🤖 AI Summary
Existing autoregressive language models struggle to generate 3D molecular conformations due to three key limitations: (1) incompatibility between continuous 3D geometric structures and discrete token spaces; (2) difficulty in unifying heterogeneous modalities—such as proteins, ligands, and text—within a single architecture; and (3) absence of physicochemical priors, hindering effective structural constraint enforcement. To address these challenges, we introduce the first protein-conditioned multimodal large language model.

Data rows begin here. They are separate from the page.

import Literature.AnabelianGeometry.EtaleTheta.GalSectThm110iiiVNextKnit
import Literature.AnabelianGeometry.EtaleTheta.GalSectKxHatTorsion
import Literature.FieldTheory.AbsoluteGaloisGroupNoInvolution
import HarnessLib

/-!
# [EtTh] Thm. 1.10 (iii) — v3 END KNIT: the classical residual inputs (tf) and (μtor)×2 DISCHARGED (proof-only)

Mochizuki, *The étale theta function …* [EtTh], Publ. RIMS **45** (2009), Thm. 1.10 (iii) p. 256
[cite: MochizukiEtTh2009, Thm 1.10 (iii) p.30]; [GalSect] §4 p. 33 [cite: MochizukiGalSect2005, §4 p.33].
abc-iut cell, layer L2, node EtTh:Thm1.10(iii), seat abc-iut-w5-d062 (gen 4); sequel of p447025
(`GalSectThm110iiiVNextKnit`, closer of record `thm110iiiGalSect_of_Xlevel_v2`).

Two of the v2 residual inputs are CLASSICAL and are now theorems of the tree:

* (tf) «`G_K` has no `2`-torsion»: `σ * σ = 1 → σ = 1` in `Gal(ℚ̄_p/ℚ_p)` — Artin–Schreier, the tree's
  `Literature.FieldTheory.AlgEquiv.eq_one_of_mul_self_eq_one_padic` (abc-iut-w6-d067, p447739); here
  `MuTwoSetting.htf`.
* (μtor) ×2 «`(K^×)^∧[2] = μ₂(K)`»: `GalSectKxHatTorsion` (`MuTwoSetting.htor`: profinite-completion torsion +
  `[Kˣ : Kˣ²] < ∞` for the finite extension `K/ℚ_p`).

Hence:
* `MuTwoSetting.DotCCusp.hμ_of_pair` — the (μ) input «`δ(μ₂) = μ₂`» from the cusp-pair transport (b1) ALONE;
* `thm110iiiGalSect_of_genuineTorsor_v3` — v2 minus (μ): residual (b1), (gen) ×2, (b3);
* `thm110iiiGalSect_of_cuspDecompTransport_v3` — the `Π^tp_Ċ`-level transport form with the v-next FIELDS and
  (μtor) discharged: residual (x)+(ct) ×2 at the `Ċ` level, (Δ), (gen) ×2, (b3);
* `thm110_i_ii_iii_of_namedInputs_v3` — the sub-DAG NODE CLOSER (i) ∧ (ii) ∧ (iii), v3 ((μ) discharged, fields);
* `thm110iiiGalSect_of_Xlevel_v3` — **the closer of record, v3**: residual = (x), (ct) ×2, F-0007 ([AbsAnab]
  Lem. 1.3.8 `PreservesGeom`, BY NAME), (sf) ×2, (gen) ×2 (Kummer identification of the cusp torsors), (b3)
  ([GalSect] Cor. 4.12) — every remaining input is anabelian / Kummer-origin; no classical group theory left.

PROOF-ONLY: no definitions, no named facts, no `sorry`.  HONEST FRAMING: the remaining inputs are printed
inferences / cited results carried BY NAME, none asserted; typed ≠ proved; no side taken on [IUTchIII] Cor. 3.12.
-/

namespace Literature.AnabelianGeometry.EtaleTheta

open scoped Pointwise

open Literature.AnabelianGeometry.SemiGraphs

namespace MuTwoSetting

variable {p : ℕ} [Fact p.Prime]

/-- **(tf) discharged**: the image of `Π^tp_X` in `G_{ℚ_p}` has no involution — the binder `htf` of
`thm110iiiGalSect_of_Xlevel_twoTorsion` / `_v2` in its literal shape (Artin–Schreier at `ℚ̄_p/ℚ_p`,
abc-iut-w6-d067's `AlgEquiv.eq_one_of_mul_self_eq_one_padic`). [cite: MochizukiEtTh2009, Thm 1.10 (iii) p.30] -/
theorem htf (M : MuTwoSetting p) : ∀ x : M.PiTemp, M.aug x * M.aug x = 1 → M.aug x = 1 :=
  fun x h => Literature.FieldTheory.AlgEquiv.eq_one_of_mul_self_eq_one_padic p (M.aug x) h

namespace DotCCusp

variable {Mα Mβ : MuTwoSetting p} {εα : Mα.GtpC} {εβ : Mβ.GtpC}

/-- **(μ) from (b1) ALONE** (v3 of `hμ_of_twoTorsion`, p443749, with (μtor) now a theorem): for cusp data whose
cusp pairs correspond under `Φ`, every homomorphism `δ` of structure groups making a class map `e` over `Φ`
equivariant carries `μ₂(Kα)` onto `μ₂(Kβ)`. [cite: MochizukiEtTh2009, Thm 1.10 (iii) p.30] -/
theorem hμ_of_pair (Cα : Mα.DotCCusp εα) (Cβ : Mβ.DotCCusp εβ) (Φ : Mα.GtpC ≃ₜ* Mβ.GtpC)
    (hpair : Cα.pair.map Φ = Cβ.pair) {S₀ : Subgroup Mα.GtpC} (hS₀ : S₀ ∈ Cα.pair.splittings)
    (δ : GalSect.KxHat Mα.toThetaSetting.toTemperedCurve →* GalSect.KxHat Mβ.toThetaSetting.toTemperedCurve)
    (e : Cα.pair.SplittingClass → Cβ.pair.SplittingClass)
    (he : ∀ (S : Subgroup Mα.GtpC) (hS : S ∈ Cα.pair.splittings),
      ∃ h', e (GalSect.CuspPair.SplittingClass.mk Cα.pair S hS) =
        GalSect.CuspPair.SplittingClass.mk Cβ.pair (S.map Φ.toMulEquiv.toMonoidHom) h')
    (hequiv : ∀ (k : GalSect.KxHat Mα.toThetaSetting.toTemperedCurve) (cl : Cα.pair.SplittingClass),
      e (Cα.torsor.act k cl) = Cβ.torsor.act (δ k) (e cl)) :
    Mα.muTwoHat.map δ = Mβ.muTwoHat :=
  Cα.hμ_of_twoTorsion Cβ Φ hpair hS₀ Mα.htor Mβ.htor δ e he hequiv

end DotCCusp

end MuTwoSetting

section EndKnitV3

variable {p : ℕ} [Fact p.Prime] {Mα Mβ : MuTwoSetting p} {εα : Mα.GtpC} {εβ : Mβ.GtpC}
  {hCα : Mα.toThetaSetting.Compat} {hCβ : Mβ.toThetaSetting.Compat}
  {Eα : Mα.toThetaSetting.EtaleThetaData} {Eβ : Mβ.toThetaSetting.EtaleThetaData}
  {γ : Mα.dotC εα ≃ₜ* Mβ.dotC εβ}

Our method features a novel invertible 3D molecular-text encoder—incorporating run-length compression for lossless 3× geometric compression—alongside a protein embedding projector and a stability-driven reinforcement learning optimization framework. The model jointly generates protein binding pockets and ligand conformations, achieving a state-of-the-art −7.21 Vina score on structure-based drug design tasks. This result validates both its scientific soundness and practical efficacy in real-world drug discovery.
📝 Abstract
In the real world, a molecule is a 3D geometric structure. Compared to 1D SMILES sequences and 2D molecular graphs, 3D molecules represent the most informative molecular modality. Despite the rapid progress of autoregressive-based language models, they cannot handle the generation of 3D molecular conformation due to several challenges: 1) 3D molecular structures are incompatible with LLMs' discrete token space, 2) integrating heterogeneous inputs like proteins, ligands, and text remains difficult within a unified model, and 3) LLMs lack essential scientific priors, hindering the enforcement of physical and chemical constraints during generation. To tackle these issues, we present Chem3DLLM, a unified protein-conditioned multimodal large language model. Our approach designs a novel reversible text encoding for 3D molecular structures using run-length compression, achieving 3x size reduction while preserving complete structural information. This enables seamless integration of molecular geometry with protein pocket features in a single LLM architecture. We employ reinforcement learning with stability-based rewards to optimize chemical validity and incorporate a lightweight protein embedding projector for end-to-end training. Experimental results on structure-based drug design demonstrate state-of-the-art performance with a Vina score of -7.21, validating our unified multimodal approach for practical drug discovery applications.